The Company is required to reimburse Aventis, which is paying the expenses of the Amgen and Kirin-Amgen litigations relating to Dynepo, for 50% of the expenses. Aventis is also entitled to deduct up to 50% of any royalties due to the Company from the sale of Dynepo until Aventis has recouped the full amount of TKT's share of litigation expenses. The Company currently estimates that its share of the expenses associated with the litigation will total between approximately $5,000,000 and $10,000,000 by the time the matter is finally adjudicated.

In January 2003, Applied Research Systems ARS Holdings, N.V., a wholly owned subsidiary of Serono, commenced an action against TKT in the District Court at The Hague in the Netherlands claiming that Replagal infringes one of Serono's European patents.

The Serono patent relates to Serono's approach to gene activation. In January 2002, the European Patent Office revoked the Serono patent on grounds of invalidity due to non-enablement. Serono has appealed the revocation to the Technical Board of Appeal at the European Patent Office.

The Company can provide no assurance as to the outcome of these proceedings. A decision by a court in the United States or in any other jurisdiction in a manner adverse to the Company could have a material adverse effect on the Company's business, financial condition, and results of operations.

The Company leases its facilities under operating leases that expire through 2011, subject to renewal provisions. The Company's future annual minimum payments under such commitments are as follows:

	(in thousands)
2003	$	10,322
2004		10,818
2005		10,542
2006		10,627
2007		11,498
Thereafter		38,311

Total	$	92,118

In August 2000, the Company entered into a ten-year lease for a new corporate headquarters and research and development facility in Cambridge, Massachusetts. The lease requires a security deposit of $7,680,000, of which $680,000 was paid in cash and the balance provided in the form of a letter of credit. An investment with a value of $7,989,000 collateralizes the letter of credit. The lease has two five year renewal options.

Rent expense was $11,263,000, $3,898,000 and $2,537,000 in 2002, 2001 and 2000, respectively.

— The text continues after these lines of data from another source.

import Summits.QuantumFields.BalabanUV.Beta.GAN24.ContactOneGaugeCellBorder
import Summits.QuantumFields.BalabanUV.Beta.GAN24.Push3GaugeSlotCells
import Summits.QuantumFields.BalabanUV.Beta.GAN24.SrecLinearPartEq

/-!
# `GAN24.Push3BorderGaugeSlotCells` — CT-ROUTE step «CT-3aV-NEST»: A PURE-GAUGE LEG `dz λ` IN THE LEFT (fluctuation) OR TABLE (index) SLOT OF THE PUSH
# `push₃ l r w (reslot inl inr (vhSAt ρ))` OF THE BORDER TABLE's field–multiplier channel READS, ENTRY BY ENTRY, AS THE BORDER ONE-GAUGE CELL SUM
# (multiplier leg OUTER), AND THE CELL BOUNDS IN THAT NESTING

HONEST FRAMING (cell charter, verbatim): «discharging `BetaPertH` makes Bałaban's UV stability UNCONDITIONAL — a real constructive-QFT result;
it is NOT the continuum limit and NOT the Clay problem.»  DERIVED cell leaf (pub-balaban, G-an2-4 formalisation swarm → CRUX TEAM (2), seat
`b2b-balaban-gan24-formalise-leaf-02`, gen 47): the plumbing between leaf-01 g43's first co-dressed push of a NON-ff source (`RespStepBm.e3K_coDressKBmAt_KStepUnit`:
the channels `push₃ (−R) (colM K̃ Lc) R (reslot inl inr V)` and `push₃ (rowMM K̃ Lc) R R (reslot inr inl V)` of the border table `V = vhSAt ρ d Lc` — its ff and mm
channels are empty) as consumed by leaf-03's (E-α-V) `SrecBornSector`, and this lineage's CT-3aV cells (`ContactBorderPartner`, `ContactOneGaugeCellBorder`);
leaf-01 g58's `Push3GaugeSlotCells` pattern and its two finitely-supported Fubini lemmas BY NAME.  [folklore] finite-window bookkeeping; NO cited fact, NO `def`,
NO `def … : Prop`, NO wall binder; constants symbolic.  Discharges NO letter of (CONV-C); NEVER «G-an2-4 closed»; NOT hS0, NOT D1, NOT `BetaPertH`, NOT
continuum, NOT Clay.  «not in print; our bookkeeping».
HONEST DEPENDENCY (cell records, verbatim): «continuum YM on T⁴ ⇐ BetaPertH ∧ nine spine estimates (0/9 proved); BetaPertH ⇐ (D1) ∧ (D4) ∧ CAP+tail;
G-an2-4 gates asym, D1 and NE2/3/4.»
ABSOLUTE RULE (cell charter, verbatim): «No internally-minted statement may enter as a cited fact. Every hypothesis is either kernel-proved in this
package or a verbatim quotation of a PUBLISHED theorem with page reference. The manuscript(s) under audit are NOT citable for their own disputed steps —
they are the thing under adjudication; programme-internal (2001/route/tribunal) claims are never citable.»

THE OBJECTS (generic `d`; the table's blocking `L ≥ 1`, box root `ρ = toSite rr`, `rr ∈ box (d+1) L`; `V := vhSAt ρ d L`, `q := linSymAt ρ L`; leg families
`l r w : Fin (d+1) → Site → Fin (d+1) → Site → ℝ` (coarse bond ↦ fine 1-form), gauge functions `λ μ y : Site → ℝ`; `Push3.push₃`, `Push4.vertexW`,
`SrecLinearPartEq.reslot`).  For EVERY packed multiplier site `z` BOTH fine slots of `V κ u x z (inl a) (inr μ)` — the fluctuation site `x` and the background-bond
site `u` — lie in the finite `2L`-box `nearBox L (blk L z)` (`vhKerAt_eq_zero_left ∕ _right`): this is the only locality used.
## What is proved
* §1 windows: `vhSAt_inl_inr_eq_zero_of_not_mem_idx` (index site), `card_nearBox` (`= (2L)^{d+1}`), `l1_sub_le_of_mem_nearBox`.
* §2 LEFT SLOT (one finite exchange, hypothesis-free): `inner_gaugeLeft_border`, **`push₃_gaugeLeft_border`**
  `push₃ (dz λ) r w (reslot inl inr V) κ′ u′ x′ z′ (inl α) (inl β) = Σ'_z Σ_μ r β z′ μ z · Σ'_u Σ_κ w κ′ u′ κ u · ((λ_{αx′}(u + e_κ) − λ_{αx′}(z + ρ + L·e_μ)) · q(u,z)(inl κ)(inr μ))`.
* §3 TABLE SLOT (hypothesis-free): `vertexW_dz_border`, **`push₃_gaugeTable_border`**
  `push₃ l r (dz λ) (reslot inl inr V) κ′ u′ x′ z′ (inl α) (inl β) = Σ'_z Σ_μ r β z′ μ z · Σ'_x Σ_a l α x′ a x · ((λ_{κ′u′}(z + ρ) − λ_{κ′u′} x) · q(x,z)(inl a)(inr μ))`.
* §4 THE CELL BOUNDS IN THIS NESTING (multiplier leg OUTER; inner sum FINITE over the `(2L)^{d+1}`-box, one wobble, g46's free block sum): **`abs_cell_border_le'`**
  `|Σ'_z Σ_μ M μ z · Σ'_u Σ_κ T κ u · K κ u μ z| ≤ (d+1)²·(2L)^{d+1}·e^{2κ₀(d+1)·2L}·E₁E₃E_K·(N^{d+1}·Zl(κ₀∕(4(d+1)))·e^{−(κ₀∕12)(‖z₁−z₀‖∞+‖z₃−z₀‖∞)})`, and the two
  instances **`abs_cellVflu_le'`**, **`abs_cellVidx_le'`** (kernels of `ContactBorderPartner`).
NOT HERE: the `reslot inr inl` channel (= these with the table's slots exchanged, `vhSAt_symm`; its right-slot reading needs the diagonal-window exchange of
`Push3GaugeSlotCells.tsum_comm_of_window` — sequel on word), the Λ channel (ff-valued: leaf-01's `Push3GaugeSlotCells` script applies verbatim with
`HessianGaugeLegContact.tsum_dz_mul_SLam_hessFFAt`), any assembly.
Provenance: seat b2b-balaban-gan24-formalise-leaf-02 gen 47 (prover-…-leaf-02-g47-0), 2026-08-21; over the files named above BY NAME.
-/

open Finset
open scoped BigOperators Nat
open Literature.MathematicalPhysics.QuantumFieldTheory.LatticeForm (quo)
open Literature.MathematicalPhysics.QuantumFieldTheory.Balaban1983to89
open Literature.MathematicalPhysics.QuantumFieldTheory.Balaban1983to89.Beta
open AffineAveraging AveragingContours AveragingHessianKernels AveragingContoursRooted AveragingHessianKernelsRooted
open B12Sec2to5 (l1 l1_nonneg)
open B4ContourShift (supNorm supNorm_nonneg)
open ExpKernelCalculus (MKer Zl Zl_nonneg Zl_pos)
open OneStepResolventKernel (Fib)
open Summit.QuantumFields.BalabanUV.Beta.AveragingWardRootedStencils (linSymAt linSymAt_inl_inr)
open Summit.QuantumFields.BalabanUV.Beta.LinearGaugeVH (nearBox mem_nearBox summable_of_finsupp)
open Summit.QuantumFields.BalabanUV.Beta.GAN24.EnvelopeBlockSum (env_wobble env_le_one summable_env)
open Summit.QuantumFields.BalabanUV.Beta.GAN24.ContactOneGaugeCellBound (tsum_env3_le)
open Summit.QuantumFields.BalabanUV.Beta.GAN24.BorderGaugeLegContact (tsum_dz_mul_vhSAt vhSAt_inl_inr_eq_zero_of_not_mem)
open Summit.QuantumFields.BalabanUV.Beta.GAN24.ContactBorderPartner (off_eq_zero_and_near_of_linSymAt_ne_zero tsum_dz_mul_vhSAt_idx_inl_inr
  abs_fluWeight_mul_linSymAt_le abs_idxWeight_mul_linSymAt_le)
open Summit.QuantumFields.BalabanUV.Beta.GAN24.Push4 (vertexW vertexW_apply)
open Summit.QuantumFields.BalabanUV.Beta.GAN24.Push3 (push₃ push₃_inl_inl)
open Summit.QuantumFields.BalabanUV.Beta.GAN24.Push3GaugeSlotCells (tsum_tsum_comm_of_windows)
open Summit.QuantumFields.BalabanUV.Beta.GAN24.SrecLinearPartEq (reslot reslot_inl_inl)
import Summits.HubbardSuperconductivity.HubbardSuperconductivity.Theorems.AnisotropyChordTransferFibre3FinX3Eval

/-!
# Route `AnisotropyChord` / H0 rotor rung: FIN per-`L` GM₃ (X5), `L = 29` — rows `N₁` / D / side-condition cell facts, part `p30`

Kernel facts (`decide +kernel`) for cert cells 80, 81 of the per-`L` grid of `L = 29`: `xbnCellAny2` (row `N₁` on XB2 point wedges recomputed in the kernel, exporting the literal brackets `nt ⊇ T⁺ − 3λ₂` and `tb ⊇ T⁺·D`), `xdCellAnyN0` (row D, reads `nt`), `sdCellAnyZN` (side condition, reads `nt`); evaluators `…FinX3Eval` / `…FinX5Eval`; constants from the compiled design probe (x3probe/x3plan, margins c ×0.985, b ×1.03, aD ×1.03); assembled in `…FinX5GM3TwentyNine`.
Prover seat `hubbard-h0-rotor-p3` g8; helper for piece A = stmt-HubbardSuperconductivity-23918 of rung 19089 (`--supports`, helper class).
WHAT THIS IS NOT: nothing here proves superconductivity in the Hubbard model (rotor TARGET as worded stays FALSE, g15 verdict); kernel facts for the FIN certificate of ONE conditional reduction.  Tree imports only; zero data; standard axioms.
-/

set_option linter.dupNamespace false
set_option autoImplicit false

namespace Summit.HubbardSuperconductivity.HubbardSuperconductivity.Theorems.AnisotropyChord.Transfer.Fibre3

namespace FinXD

open FinXB FinCell Hole2

set_option maxHeartbeats 4000000 in
/-- row `N₁` of cell 80 of `L = 29` (`c = 121/200`), exporting `nt`, `tb`. [folklore] -/
theorem xn29_80 : xbnCellAny2 29 (49/50 : ℚ) 447243227296756 458424307979175 (121/200 : ℚ) ((-893965824716 : ℤ), (3274775270916 : ℤ)) ((1340827526797474 : ℤ), (1378555888476519 : ℤ)) = true := by decide +kernel

set_option maxHeartbeats 4000000 in
/-- row D of cell 80 of `L = 29` (`aD = 41/500`). [folklore] -/
theorem xd29_80 : xdCellAnyN0 29 (49/50 : ℚ) 447243227296756 458424307979175 (41/500 : ℚ) ((-893965824716 : ℤ), (3274775270916 : ℤ)) = true := by decide +kernel

set_option maxHeartbeats 4000000 in
/-- side condition of cell 80 of `L = 29` (`c, b = 64/100, aD`). [folklore] -/
theorem sd29_80 : sdCellAnyZN 29 (49/50 : ℚ) 100 447243227296756 458424307979175 ((121/200 : ℚ), (64 : ℕ), (41/500 : ℚ)) ((-893965824716 : ℤ), (3274775270916 : ℤ)) = true := by decide +kernel

set_option maxHeartbeats 4000000 in
/-- row `N₁` of cell 81 of `L = 29` (`c = 121/200`), exporting `nt`, `tb`. [folklore] -/
theorem xn29_81 : xbnCellAny2 29 (49/50 : ℚ) 458424307979175 469884915678655 (121/200 : ℚ) ((-808064678167 : ℤ), (3358779462380 : ℤ)) ((1374456465259578 : ℤ), (1413021920498125 : ℤ)) = true := by decide +kernel

set_option maxHeartbeats 4000000 in
/-- row D of cell 81 of `L = 29` (`aD = 41/500`). [folklore] -/
theorem xd29_81 : xdCellAnyN0 29 (49/50 : ℚ) 458424307979175 469884915678655 (41/500 : ℚ) ((-808064678167 : ℤ), (3358779462380 : ℤ)) = true := by decide +kernel

set_option maxHeartbeats 4000000 in
/-- side condition of cell 81 of `L = 29` (`c, b = 65/100, aD`). [folklore] -/
theorem sd29_81 : sdCellAnyZN 29 (49/50 : ℚ) 100 458424307979175 469884915678655 ((121/200 : ℚ), (65 : ℕ), (41/500 : ℚ)) ((-808064678167 : ℤ), (3358779462380 : ℤ)) = true := by decide +kernel

end FinXD

end Summit.HubbardSuperconductivity.HubbardSuperconductivity.Theorems.AnisotropyChord.Transfer.Fibre3
import Literature.AlgebraicGeometry.Resolution.AlterationsResolution
import Literature.AlgebraicGeometry.Resolution.NormalizationOfVarieties
import Mathlib.AlgebraicGeometry.Morphisms.IsIso
import Mathlib.AlgebraicGeometry.Morphisms.Integral
import Mathlib.AlgebraicGeometry.Morphisms.SchemeTheoreticallyDominant
import Mathlib.RingTheory.IntegralClosure.IntegrallyClosed
import HarnessLib

/-!
# A finite birational morphism onto a normal scheme is an isomorphism

Topic: `Literature/AlgebraicGeometry/Resolution`. The classical remark used three times in the
proof of de Jong 1996, Thm. 4.1 — 4.16: "`Z'₁ → Y'` finite and birational. […] Thus `Z'₁ → Y'`
is an isomorphism as `Y'` is normal"; 4.20: "we may assume that `V` is normal. Thus the finite
birational morphism `pr₂⁻¹(V) → V` is an isomorphism"; 4.21: "`𝒞` is a normal scheme […] Thus
the birational finite morphism `pr₁ : T → 𝒞` is an isomorphism" — PROVED:

**Theorem** (`isIso_of_isIntegralHom_of_isBirational`). Let `f : X → Y` be an integral (e.g.
finite) birational morphism of integral schemes with `Y` normal (all local rings integrally
closed). Then `f` is an isomorphism.

Proof. Being an isomorphism is local on `Y`; over a non-empty affine open `V = Spec A` (`A` a
normal domain: its localisations at maximal ideals are local rings of `Y`,
`IsIntegrallyClosed.of_localization_maximal`) the preimage is `Spec B`, `A → B` injective (`f` is
dominant, `Y` reduced) and integral. Birationality makes the stalk map at the generic point an
isomorphism `K(Y) ≅ K(X)` compatible with `A → B → K(X)`, so `K(X)` is a fraction field of `A`;
every `b ∈ B`, being integral over `A` inside `Frac A`, lies in `A`. Hence `A → B` is bijective,
`f` is an isomorphism over `V` (`isIso_morphismRestrict_of_isIso_app`), and over `Y`.

## Sources

* A. J. de Jong, *Smoothness, semi-stability and alterations*, Publ. Math. IHÉS 83 (1996), 4.16
  (p. 71), 4.20–4.21 (pp. 73–74).
* The Stacks Project, Tag 0AB1 (cf. Tag 035Q: a finite birational morphism to a normal integral
  scheme is an isomorphism); Q. Liu, *Algebraic Geometry and Arithmetic Curves* (2002),
  Cor. 4.4.3 (b) / Def. 4.1.24.
-/

noncomputable section

open CategoryTheory CategoryTheory.Limits AlgebraicGeometry TopologicalSpace Topology

namespace Literature.AlgebraicGeometry.Resolution

universe u

/-! ## Isomorphisms of affine morphisms are detected on sections over affine opens -/

/-- An affine morphism which induces an isomorphism on sections over an affine open `U` of the
target restricts to an isomorphism `f⁻¹(U) ≅ U`. [folklore] -/
theorem isIso_morphismRestrict_of_isIso_app {X Y : Scheme.{u}} (f : X ⟶ Y) [IsAffineHom f]
    {U : Y.Opens} (hU : IsAffineOpen U) [IsIso (f.app U)] : IsIso (f ∣_ U) := by
  haveI : IsAffine U := hU
  have h : MorphismProperty.isomorphisms Scheme (f ∣_ U) := by
    rw [HasAffineProperty.iff_of_isAffine (P := MorphismProperty.isomorphisms Scheme)]
    refine ⟨hU.preimage f, ?_⟩
    rw [morphismRestrict_appTop]
    have h1 : IsIso (f.app (U.ι ''ᵁ ⊤)) := by
      rw [Scheme.Opens.ι_image_top]
      infer_instance
    have h2 : IsIso (X.presheaf.map (eqToHom (image_morphismRestrict_preimage f U ⊤)).op) := by
      rw [eqToHom_op, eqToHom_map]
      infer_instance
    exact @IsIso.comp_isIso _ _ _ _ _ _ _ h1 h2
  exact (MorphismProperty.isomorphisms.iff _).mp h

/-! ## The stalk map at the generic point of a birational morphism -/

/-- For a birational morphism of integral schemes the stalk map at the generic point — the map
of function fields `K(Y) = 𝒪_{Y,f(η_X)} → 𝒪_{X,η_X} = K(X)` — is an isomorphism.
[folklore] -/
theorem IsBirational.isIso_stalkMap_genericPoint {X Y : Scheme.{u}} [IsIntegral X] {f : X ⟶ Y}
    (hf : IsBirational f) : IsIso (f.stalkMap (genericPoint X)) := by
  obtain ⟨U, -, hU', hiso⟩ := hf
  haveI := hiso
  have hη : genericPoint X ∈ f ⁻¹ᵁ U :=
    ((genericPoint_spec X).mem_open_set_iff (f ⁻¹ᵁ U).isOpen).mpr (by simpa using hU'.nonempty)
  exact ((MorphismProperty.isomorphisms CommRingCat).arrow_mk_iso_iff
    (morphismRestrictStalkMap f U ⟨genericPoint X, hη⟩)).mp
      ((MorphismProperty.isomorphisms.iff _).mpr inferInstance)

/-! ## The coordinate ring of a non-empty affine open of a normal integral scheme is integrally
closed -/

/-- If all local rings of the integral scheme `Y` are integrally closed, then so is the ring of
sections over every non-empty affine open (its localisations at maximal ideals are local rings
of `Y`, and being integrally closed is a local property,
`IsIntegrallyClosed.of_localization_maximal`). [folklore] -/
theorem isIntegrallyClosed_sections_of_stalk {Y : Scheme.{u}} [IsIntegral Y]
    (hY : ∀ y : Y, IsIntegrallyClosed (Y.presheaf.stalk y)) (V : Y.affineOpens)
    [Nonempty (V : Y.Opens)] : IsIntegrallyClosed Γ(Y, V) := by
  refine IsIntegrallyClosed.of_localization_maximal fun 𝔭 _ h𝔭 => ?_
  let q : PrimeSpectrum Γ(Y, V) := ⟨𝔭, h𝔭.isPrime⟩
  have hq : V.2.fromSpec q ∈ (V : Y.Opens) := by
    have h : V.2.fromSpec q ∈ Set.range V.2.fromSpec := ⟨q, rfl⟩
    rw [V.2.range_fromSpec] at h
    exact h
  letI := TopCat.Presheaf.algebra_section_stalk Y.presheaf (⟨V.2.fromSpec q, hq⟩ : (V : Y.Opens))
  haveI : IsLocalization.AtPrime (Y.presheaf.stalk (V.2.fromSpec q)) 𝔭 :=
    V.2.isLocalization_stalk' q hq
  haveI := hY (V.2.fromSpec q)
  exact IsIntegrallyClosed.of_equiv (IsLocalization.algEquiv 𝔭.primeCompl
    (Y.presheaf.stalk (V.2.fromSpec q)) (Localization.AtPrime 𝔭)).toRingEquiv

/-! ## The theorem -/

/-- The affine-local heart of `isIso_of_isIntegralHom_of_isBirational`: over a non-empty affine
open `V` of the normal integral `Y`, an integral dominant morphism from an integral scheme
whose stalk map at the generic point is an isomorphism restricts to an isomorphism.
[folklore] -/
theorem isIso_morphismRestrict_of_isIntegralHom_of_isIso_stalkMap {X Y : Scheme.{u}}
    [IsIntegral X] [IsIntegral Y] (f : X ⟶ Y) [IsIntegralHom f] [IsDominant f]
    (hY : ∀ y : Y, IsIntegrallyClosed (Y.presheaf.stalk y))
    (hstalk : IsIso (f.stalkMap (genericPoint X))) (V : Y.affineOpens)
    [hVne : Nonempty (V : Y.Opens)] : IsIso (f ∣_ (V : Y.Opens)) := by
  haveI : IsSchemeTheoreticallyDominant f := .of_isDominant f
  haveI := hstalk
  have hfη : f (genericPoint X) = genericPoint Y := genericPoint_eq_of_isDominant f
  have hηV : genericPoint Y ∈ (V : Y.Opens) :=
    ((genericPoint_spec Y).mem_open_set_iff (V : Y.Opens).isOpen).mpr
      (by obtain ⟨y⟩ := hVne; exact ⟨y.1, Set.mem_univ _, y.2⟩)
  have hξV : genericPoint X ∈ f ⁻¹ᵁ (V : Y.Opens) := by
    show f (genericPoint X) ∈ (V : Y.Opens)
    rw [hfη]
    exact hηV
  haveI : Nonempty ↥(f ⁻¹ᵁ (V : Y.Opens)) := ⟨⟨_, hξV⟩⟩
  haveI : Nonempty ((f ⁻¹ᵁ (V : Y.Opens) : X.Opens) : Scheme.{u}) := ⟨⟨_, hξV⟩⟩
  -- `A = Γ(Y, V) → B = Γ(X, f⁻¹ V) → K(X)`
  letI algAB : Algebra Γ(Y, V) Γ(X, f ⁻¹ᵁ V) := (f.app V).hom.toAlgebra
  letI algAK : Algebra Γ(Y, V) X.functionField :=
    ((X.germToFunctionField (f ⁻¹ᵁ V)).hom.comp (f.app V).hom).toAlgebra
  haveI : IsScalarTower Γ(Y, V) Γ(X, f ⁻¹ᵁ V) X.functionField :=
    IsScalarTower.of_algebraMap_eq (R := Γ(Y, V)) (S := Γ(X, f ⁻¹ᵁ V)) (A := X.functionField)
      fun a => rfl
  -- `K(Y) ≅ K(X)` under `A`
  let e0 : Y.presheaf.stalk (genericPoint Y) ≅ X.functionField :=
    Y.presheaf.stalkCongr (.of_eq hfη.symm) ≪≫ asIso (f.stalkMap (genericPoint X))
  have hsp : f (genericPoint X) ⤳ genericPoint Y := by rw [hfη]
  have he0 : ∀ a : Γ(Y, V), e0.hom (Y.germToFunctionField V a) =
      X.germToFunctionField (f ⁻¹ᵁ V) (f.app V a) := fun a => by
    show (Y.presheaf.germ V (genericPoint Y) hηV ≫
      Y.presheaf.stalkSpecializes hsp ≫ f.stalkMap (genericPoint X)) a =
        (f.app V ≫ X.presheaf.germ (f ⁻¹ᵁ V) (genericPoint X) hξV) a
    rw [TopCat.Presheaf.germ_stalkSpecializes_assoc, Scheme.Hom.germ_stalkMap]
  let eA : Y.functionField ≃ₐ[Γ(Y, V)] X.functionField :=
    { e0.commRingCatIsoToRingEquiv with
      commutes' := fun a => he0 a }
  haveI : IsFractionRing Γ(Y, V) Y.functionField :=
    functionField_isFractionRing_of_isAffineOpen Y V V.2
  haveI : IsFractionRing Γ(Y, V) X.functionField :=
    IsLocalization.isLocalization_of_algEquiv (nonZeroDivisors Γ(Y, V)) eA
  -- `A` is integrally closed, `A → B` integral and injective, hence bijective
  haveI : IsIntegrallyClosed Γ(Y, V) := isIntegrallyClosed_sections_of_stalk hY V
  have hint : (f.app V).hom.IsIntegral := f.isIntegral_app V V.2
  have hinj : Function.Injective (f.app V) := f.app_injective V
  have hsurj : Function.Surjective (f.app V) := fun b => by
    have hb : IsIntegral Γ(Y, V) (algebraMap Γ(X, f ⁻¹ᵁ V) X.functionField b) :=
      (show IsIntegral Γ(Y, V) b from hint b).map
        (IsScalarTower.toAlgHom Γ(Y, V) Γ(X, f ⁻¹ᵁ V) X.functionField)
    obtain ⟨a, ha⟩ := IsIntegrallyClosed.algebraMap_eq_of_integral hb
    refine ⟨a, X.germToFunctionField_injective (f ⁻¹ᵁ V) ?_⟩
    rw [IsScalarTower.algebraMap_apply Γ(Y, V) Γ(X, f ⁻¹ᵁ V) X.functionField] at ha
    exact ha
  haveI : IsIso (f.app V) := (ConcreteCategory.isIso_iff_bijective _).mpr ⟨hinj, hsurj⟩
  exact isIso_morphismRestrict_of_isIso_app f V.2

/-- **An integral birational morphism of integral schemes onto a normal scheme is an
isomorphism** (de Jong 1996, 4.16: "`Z'₁ → Y'` finite and birational […] Thus `Z'₁ → Y'` is an
isomorphism as `Y'` is normal"; likewise 4.20, 4.21). Over a non-empty affine open `V = Spec A`
of `Y`: `A` is an integrally closed domain, `f⁻¹(V) = Spec B` with `A → B` injective and
integral, and the stalk map at the generic point identifies `K(X)` with `K(Y) = Frac A`
compatibly with `A → B → K(X)`; so every element of `B`, integral over `A` inside `Frac A`, comes
from `A`, `A → B` is bijective and `f` is an isomorphism over `V`, hence over `Y`.
[cite: DeJong1996, 4.16, p. 71] -/
theorem isIso_of_isIntegralHom_of_isBirational {X Y : Scheme.{u}} [IsIntegral X] [IsIntegral Y]
    (f : X ⟶ Y) [IsIntegralHom f] (hY : ∀ y : Y, IsIntegrallyClosed (Y.presheaf.stalk y))
    (hf : IsBirational f) : IsIso f := by
  haveI : IsDominant f := hf.isDominant
  have hstalk : IsIso (f.stalkMap (genericPoint X)) := hf.isIso_stalkMap_genericPoint
  -- being an isomorphism is local on the target: non-empty affine opens suffice
  have key : MorphismProperty.isomorphisms Scheme f := by
    refine (IsZariskiLocalAtTarget.iff_of_iSup_eq_top
      (P := MorphismProperty.isomorphisms Scheme) _ (iSup_nonempty_affineOpens_eq_top Y)).mpr ?_
    rintro ⟨V, hVne⟩
    show IsIso (f ∣_ (V : Y.Opens))
    haveI := hVne
    exact isIso_morphismRestrict_of_isIntegralHom_of_isIso_stalkMap f hY hstalk V
  exact key

/-- **A finite birational morphism of integral schemes onto a normal scheme is an
isomorphism** — the form quoted by de Jong 1996 at 4.16, 4.20 ("Thus the finite birational
morphism `pr₂⁻¹(V) → V` is an isomorphism") and 4.21 ("Thus the birational finite morphism
`pr₁ : T → 𝒞` is an isomorphism"). [cite: DeJong1996, 4.20–4.21, pp. 73–74] -/
theorem isIso_of_isFinite_of_isBirational {X Y : Scheme.{u}} [IsIntegral X] [IsIntegral Y]
    (f : X ⟶ Y) [IsFinite f] (hY : ∀ y : Y, IsIntegrallyClosed (Y.presheaf.stalk y))
    (hf : IsBirational f) : IsIso f :=
  isIso_of_isIntegralHom_of_isBirational f hY hf

end Literature.AlgebraicGeometry.Resolution

end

At December 31, 2002, the Company had committed to pay $7,245,000 to a contract manufacturer of Replagal bulk drug substance for the purchase of additional inventory of Replagal through July 2003, of which $2,100,000 was included in accrued expenses as of December 31, 2002.

In 1996, TKT made a strategic investment of $300,000 in a European biotechnology company. In 2001, TKT sold all of its investment resulting in a gain of $3,224,000 million.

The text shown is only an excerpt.